Brain, psyche, and self: A dialectic between analytical psychology and neuroscience
by Blandin, Kesstan C., Ph.D., Pacifica Graduate Institute, 2011, 265; 3519792
Abstract (Summary)

Although much of C. G. Jung's work is not compatible with neuroscientific methods or perspectives, his ideas on the structure of the psyche and self overlap with attempts to understand the phenomenon of a self in consciousness through mapping correlates with brain functions and processes. They are therefore appropriate to engage in dialogue with neuroscience. Through these dialogues we can further understand the construction of the self and identity in light of current findings in neuroscience and the theories of C. G. Jung, particularly the collective unconscious and archetypes. In this exploration we discover how the boundaries of the self in the imagination of the psyche are revealed as the horizon of the self in the brain emerges.

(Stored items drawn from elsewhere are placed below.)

/-! ## §1  `h2134` for ALL pairs of the (2.91) family on the torus -/

/-- **(2.134) FOR THE WHOLE FAMILY `K_{□,□′}` OF (2.91) ON THE GENUINE MULTI-LEVEL TORUS, ONE `θ₀ = O(M⁻¹)` AND ONE RATE FOR ALL PAIRS** (torus twin of `…B6Ineq2134KFamKLevel.h2134_kFam_kLevel`; the global `∂P∂*` a displayed hypothesis `hDg`, any fine lattice `X`).  For every rate `δ_G > 0`
there are `M₀`, `Θ ≥ 0` (on `d, L, δ_G` only) such that for every nested family on the torus with `L·M_h ≥ M₀`, constants `C_G, C₁, C_N, C_D, s, s₁, s₂, r₀ ≥ 0`,
`c_D, m > 0`, sizes `n_E, n_K` and every cube family `𝒟` with per-cube data — `G_□` (on the fine lattice `X`; the (2.133)-shape pair `C_G(L^jη)²e^{−δ_Gd}` /
`C₁(L^jη)e^{−δ_Gd}` on the window `T_□`, output-localised to `T_□`), `h_□` (`|h_□| ≤ 1`, supported within the blocks of `S_□ ⊆ T_□`, block-Lipschitz
`(s/M)(d + r₀)`), `ζ_□` (`0 ≤ ζ_□ ≤ 1`, `= 1` on the blocks of the core `Score_□`), the gap `m·M ≤ d(y, y″)` for `y ∉ Score_□`, `y″ ∈ S_□`, the decomposition of
`h_□M_□ − M_□h_□` into line 1 (`Σ_e c_{□,e}E_{□,e} − c_{□,0}`, `|c_{□,e}| ≤ s₁/(ML^jη)`, `|c_{□,0}| ≤ s₂/(M(L^jη)²)`, supported over `T_□`, `#E ≤ n_E`) + line 2
(`Σ_k z_{□,k}[N_{□,k}, h_□]`-terms, `|z| ≤ 1`, (2.88)-shape majorants `C_N(L^jη)^{−2}e^{−δ_Gd}`, `#K ≤ n_K`), the own projection `∂P_□∂* =: P_□` (same shape) and
line 3 `ζ_□(∂P∂* − ∂P_□∂*)h_□` (`C_De^{−c_DM}(L^jη)^{−2}e^{−δ_Gd}`) — FOR ALL (□, □′) ∈ 𝒟²:
`HasMajorant blk ((kFam (∂P∂*) h ζ M P □ □′·G_□′)·h_□′) (θ₀·e^{−(δ_G/2)d(y,y′)})`, **`θ₀ = Θ·(C_PC_G/m + U)/M`**,
`U = n_E·s₁C₁ + s₂C_G + (n_K+1)·s·((C_N+1)C_G(1+r₀)) + C_DC_G/c_D` — the hypothesis `h2134` of `…B6Prop26Gluing.majorant_R_of_2134`, pair by pair.
[cite: Balaban1984PropagatorsII, (2.134) p.247; (2.91)–(2.93) p.239; (2.88) p.238] -/
theorem h2134_kFam_torus (d ℓ : ℕ) {δG : ℝ} (hδG : 0 < δG) :
    ∃ M₀ Θ : ℝ, 0 < M₀ ∧ 0 ≤ Θ ∧
      ∀ {Mh k R : ℕ} {P : Fin (d + 1) → ℕ} (D : B6MultiLevelTorusOperatorL0.TDomains d ℓ Mh k P R), 1 ≤ Mh → (∀ μ, 1 ≤ P μ) → 2 * (ℓ + 1) ≤ R →
        M₀ ≤ ((ℓ : ℝ) + 1) * Mh → ∀ {X : Type} (blk : X → (geomTB D).Site) {Dg : Module.End ℝ (X → ℝ)} {CP : ℝ}, 0 ≤ CP →
        HasMajorant blk Dg (fun y y'' => CP / (geomTB D).len y ^ 2 * Real.exp (-(δG * (geomTB D).dist y y''))) →
        ∀ {CG C₁ CN CD cD s s₁ s₂ r₀ m : ℝ}, 0 ≤ CG → 0 ≤ C₁ → 0 ≤ CN → 0 ≤ CD → 0 < cD → 0 ≤ s → 0 ≤ s₁ → 0 ≤ s₂ → 0 ≤ r₀ → 0 < m →
        ∀ (nE nK : ℕ) {C : Type} [DecidableEq C] (Dc : Finset C) {G Ml Pl : C → Module.End ℝ (X → ℝ)} {h ζ c₀ : C → X → ℝ}
          {T S Score : C → Set (geomTB D).Site}
          {ι : Type} {DE : C → Finset ι} {E : C → ι → Module.End ℝ (X → ℝ)} {cf : C → ι → X → ℝ}
          {κ : Type} {DK : C → Finset κ} {N : C → κ → Module.End ℝ (X → ℝ)} {z : C → κ → X → ℝ},
          (∀ c ∈ Dc, (DE c).card ≤ nE) → (∀ c ∈ Dc, (DK c).card ≤ nK) →
          (∀ c ∈ Dc, mulOp (h c) * Ml c - Ml c * mulOp (h c) =
            (∑ e ∈ DE c, mulOp (cf c e) * E c e - mulOp (c₀ c)) + ∑ k ∈ DK c, mulOp (z c k) * (N c k * mulOp (h c) - mulOp (h c) * N c k)) →
          (∀ c ∈ Dc, LocalMajorant blk (G c) (T c) (fun y y' => CG * (geomTB D).len y ^ 2 * Real.exp (-(δG * (geomTB D).dist y y')))) →
          (∀ c ∈ Dc, OutLoc blk (G c) (T c)) →
          (∀ c ∈ Dc, ∀ e ∈ DE c,
            LocalMajorant blk (E c e * G c) (T c) (fun y y' => C₁ * (geomTB D).len y * Real.exp (-(δG * (geomTB D).dist y y')))) →
          (∀ c ∈ Dc, ∀ e ∈ DE c, ∀ x, |cf c e x| ≤ s₁ / ((geomTB D).M * (geomTB D).len (blk x))) →
          (∀ c ∈ Dc, ∀ e ∈ DE c, ∀ x, cf c e x ≠ 0 → blk x ∈ T c) →
          (∀ c ∈ Dc, ∀ x, |c₀ c x| ≤ s₂ / ((geomTB D).M * (geomTB D).len (blk x) ^ 2)) → (∀ c ∈ Dc, ∀ x, c₀ c x ≠ 0 → blk x ∈ T c) →
          (∀ c ∈ Dc, ∀ x, |h c x| ≤ 1) → (∀ c ∈ Dc, ∀ x, h c x ≠ 0 → blk x ∈ S c) → (∀ c ∈ Dc, S c ⊆ T c) →
          (∀ c ∈ Dc, ∀ x x', |h c x' - h c x| ≤ s / (geomTB D).M * ((geomTB D).dist (blk x) (blk x') + r₀)) →
          (∀ c ∈ Dc, ∀ k ∈ DK c,
            HasMajorant blk (N c k) (fun y y'' => CN / (geomTB D).len y ^ 2 * Real.exp (-(δG * (geomTB D).dist y y'')))) →
          (∀ c ∈ Dc, ∀ k ∈ DK c, ∀ x, |z c k x| ≤ 1) →
          (∀ c ∈ Dc, HasMajorant blk (Pl c) (fun y y'' => CN / (geomTB D).len y ^ 2 * Real.exp (-(δG * (geomTB D).dist y y'')))) →
          (∀ c ∈ Dc, ∀ x, 0 ≤ ζ c x) → (∀ c ∈ Dc, ∀ x, ζ c x ≤ 1) → (∀ c ∈ Dc, ∀ x, ζ c x ≠ 1 → blk x ∉ Score c) →
          (∀ c ∈ Dc, HasMajorant blk (mulOp (ζ c) * (Dg - Pl c) * mulOp (h c))
            (fun y y'' => CD * Real.exp (-(cD * (geomTB D).M)) / (geomTB D).len y ^ 2 * Real.exp (-(δG * (geomTB D).dist y y'')))) →
          (∀ c ∈ Dc, ∀ y y'', y ∉ Score c → y'' ∈ S c → m * (geomTB D).M ≤ (geomTB D).dist y y'') →
          ∀ c ∈ Dc, ∀ c' ∈ Dc,
            HasMajorant blk
              ((kFam Dg (fun c => mulOp (h c)) (fun c => mulOp (ζ c)) Ml Pl c c' * G c') * mulOp (h c'))
              (fun y y' => Θ * (CP * CG / m + (nE * (s₁ * C₁) + s₂ * CG + (nK + 1) * s * ((CN + 1) * CG * (1 + r₀)) + CD * CG / cD)) *
                ((geomTB D).M)⁻¹ * Real.exp (-(δG / 2 * (geomTB D).dist y y'))) := by
  obtain ⟨M₁, Θ₁, hM₁, hΘ₁, hoff⟩ := ineq2134_kOff_torus d ℓ hδG
  obtain ⟨M₂, Θ₂, hM₂, hΘ₂, hdiag⟩ := ineq2134_kDiag_torus_theta d ℓ hδG
  refine ⟨max M₁ M₂, max Θ₁ Θ₂, lt_max_of_lt_left hM₁, le_max_of_le_left hΘ₁, ?_⟩
  intro Mh k R P D hMh hP hR hM X blk Dg CP hCP hDg CG C₁ CN CD cD s s₁ s₂ r₀ m hCG hC₁ hCN hCD hcD hs hs₁ hs₂ hr₀ hm nE nK C _ Dc G Ml Pl h ζ c₀
    T S Score ι DE E cf κ DK N z hnE hnK hdec hG hGout hEG hcf hcfT hc₀ hc₀T hh1 hhS hST hLip hN hz hPl hζ0 hζ1 hζS hD3 hgap c hc c' hc'
  have hMi1 : M₁ ≤ ((ℓ : ℝ) + 1) * Mh := (le_max_left _ _).trans hM
  have hMi2 : M₂ ≤ ((ℓ : ℝ) + 1) * Mh := (le_max_right _ _).trans hM
  have hMpos : 0 < (geomTB D).M := M_pos_TB D hMh
  have hMinv : 0 ≤ ((geomTB D).M)⁻¹ := inv_nonneg.2 hMpos.le
  set U : ℝ := nE * (s₁ * C₁) + s₂ * CG + (nK + 1) * s * ((CN + 1) * CG * (1 + r₀)) + CD * CG / cD with hU
  have hUnn : 0 ≤ U := by rw [hU]; positivity
  have hCGm : 0 ≤ CP * CG / m := div_nonneg (mul_nonneg hCP hCG) hm.le
  -- the common kernel dominates both packs
  have hdom : ∀ {θ : ℝ} (y y' : (geomTB D).Site), 0 ≤ θ → θ ≤ max Θ₁ Θ₂ * (CP * CG / m + U) →
      θ * ((geomTB D).M)⁻¹ * Real.exp (-(δG / 2 * (geomTB D).dist y y')) ≤
        max Θ₁ Θ₂ * (CP * CG / m + U) * ((geomTB D).M)⁻¹ * Real.exp (-(δG / 2 * (geomTB D).dist y y')) := by
    intro θ y y' hθ hθle
    exact mul_le_mul_of_nonneg_right (mul_le_mul_of_nonneg_right hθle hMinv) (Real.exp_nonneg _)
  by_cases hcc : c = c'
  · -- the diagonal pair: (2.92), `kDiag`
    subst hcc
    have e : kFam Dg (fun c => mulOp (h c)) (fun c => mulOp (ζ c)) Ml Pl c c = kDiag Dg (mulOp (h c)) (mulOp (ζ c)) (Ml c) (Pl c) := by
      simp [kFam]
    rw [e]
    have hζabs : ∀ x, |ζ c x| ≤ 1 := fun x => abs_le.2 ⟨by linarith [hζ0 c hc x], hζ1 c hc x⟩
    have hhT : ∀ x, h c x ≠ 0 → blk x ∈ T c := fun x hx => hST c hc (hhS c hc x hx)
    have key := hdiag D hMh hP hR hMi2 blk Dg hCG hC₁ hCN hCD hcD hs hs₁ hs₂ hr₀ (DE c) (DK c) (hdec c hc) (hG c hc) (hGout c hc) (hEG c hc)
      (hcf c hc) (hcfT c hc) (hc₀ c hc) (hc₀T c hc) (hh1 c hc) hhT (hLip c hc) (hN c hc) (hz c hc) (hPl c hc) hζabs (hD3 c hc)
    refine hasMajorant_mono _ key fun y y' => ?_
    have hUc : (((DE c).card : ℝ) * (s₁ * C₁) + s₂ * CG + ((DK c).card + 1) * s * ((CN + 1) * CG * (1 + r₀)) + CD * CG / cD) ≤ U := by
      have h1 : ((DE c).card : ℝ) ≤ nE := by exact_mod_cast hnE c hc
      have h2 : ((DK c).card : ℝ) ≤ nK := by exact_mod_cast hnK c hc
      have h3 : 0 ≤ s₁ * C₁ := by positivity
      have h4 : 0 ≤ s * ((CN + 1) * CG * (1 + r₀)) := by positivity
      rw [hU]; nlinarith
    have hUc0 : 0 ≤ (((DE c).card : ℝ) * (s₁ * C₁) + s₂ * CG + ((DK c).card + 1) * s * ((CN + 1) * CG * (1 + r₀)) + CD * CG / cD) := by
      positivity
    have h1 : Real.exp (-(δG / 2 * (geomTB D).dist y y')) = Real.exp (-(δG / 2 * (geomTB D).dist y y')) := rfl
    refine hdom y y' (mul_nonneg hΘ₂ hUc0) ?_
    calc Θ₂ * (((DE c).card : ℝ) * (s₁ * C₁) + s₂ * CG + ((DK c).card + 1) * s * ((CN + 1) * CG * (1 + r₀)) + CD * CG / cD)
        ≤ max Θ₁ Θ₂ * U := mul_le_mul (le_max_right _ _) hUc hUc0 (le_max_of_le_left hΘ₁)
      _ ≤ max Θ₁ Θ₂ * (CP * CG / m + U) := mul_le_mul_of_nonneg_left (by linarith) (le_max_of_le_left hΘ₁)
  · -- an off-diagonal pair: (2.93), `kOff`
    have e : kFam Dg (fun c => mulOp (h c)) (fun c => mulOp (ζ c)) Ml Pl c c' = kOff Dg (mulOp (h c)) (mulOp (ζ c')) (mulOp (h c')) := by
      simp [kFam, hcc]
    rw [e]
    have hGS : LocalMajorant blk (G c') (S c') (fun y y' => CG * (geomTB D).len y ^ 2 * Real.exp (-(δG * (geomTB D).dist y y'))) :=
      localMajorant_subset _ (hG c' hc') (hST c' hc')
    have key := hoff D hMh hP hR hMi1 blk hCP hCG hm (Dg := Dg) (Gl := G c') hDg hGS (hh1 c hc) (hζ0 c' hc') (hζ1 c' hc') (hζS c' hc') (hh1 c' hc')
      (hhS c' hc') (hgap c' hc')
    refine hasMajorant_mono _ key fun y y' => ?_
    have e2 : Θ₁ * CP * CG / m * ((geomTB D).M)⁻¹ = Θ₁ * (CP * CG / m) * ((geomTB D).M)⁻¹ := by ring
    rw [e2]
    refine hdom y y' (mul_nonneg hΘ₁ hCGm) ?_
    calc Θ₁ * (CP * CG / m) ≤ max Θ₁ Θ₂ * (CP * CG / m) := mul_le_mul_of_nonneg_right (le_max_left _ _) hCGm
      _ ≤ max Θ₁ Θ₂ * (CP * CG / m + U) := mul_le_mul_of_nonneg_left (by linarith) (le_max_of_le_left hΘ₁)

This dissertation employs a dialectic methodology with a dual-aspect monism and complex systems theory perspective. Dual-aspect monism understands brain and mind as different aspects of the same phenomenon, whereas complex systems theory holds that the emergence of the psyche is of unique integrity and relative autonomy.

Research on implicit consciousness and the right brain hemisphere indicates that the subjective experience of the collective unconscious is autonomous and thus outside the boundaries of the ego. Temperamental predispositions manifested through neurobiological profiles are analyzed through Jung's theory of typology, which is found to be the first subjective manifestations of physiological predisposition. A discussion of the role of experience and the external world is provided for balance and clarity in light of the self's construction through the interchange of brain, psyche, and experience.

The theory of archetypes is analyzed through a current dialogue within analytical psychology in light of an emergent perspective in neuroscience. Further exploration considers the role of memory as the bridge between neuronal functions of the brain and imaginative functions of the self. Primary conclusions are that identity is the mythic skin of the self, whereas archetypes are emergent symbols of the potential becoming of the self.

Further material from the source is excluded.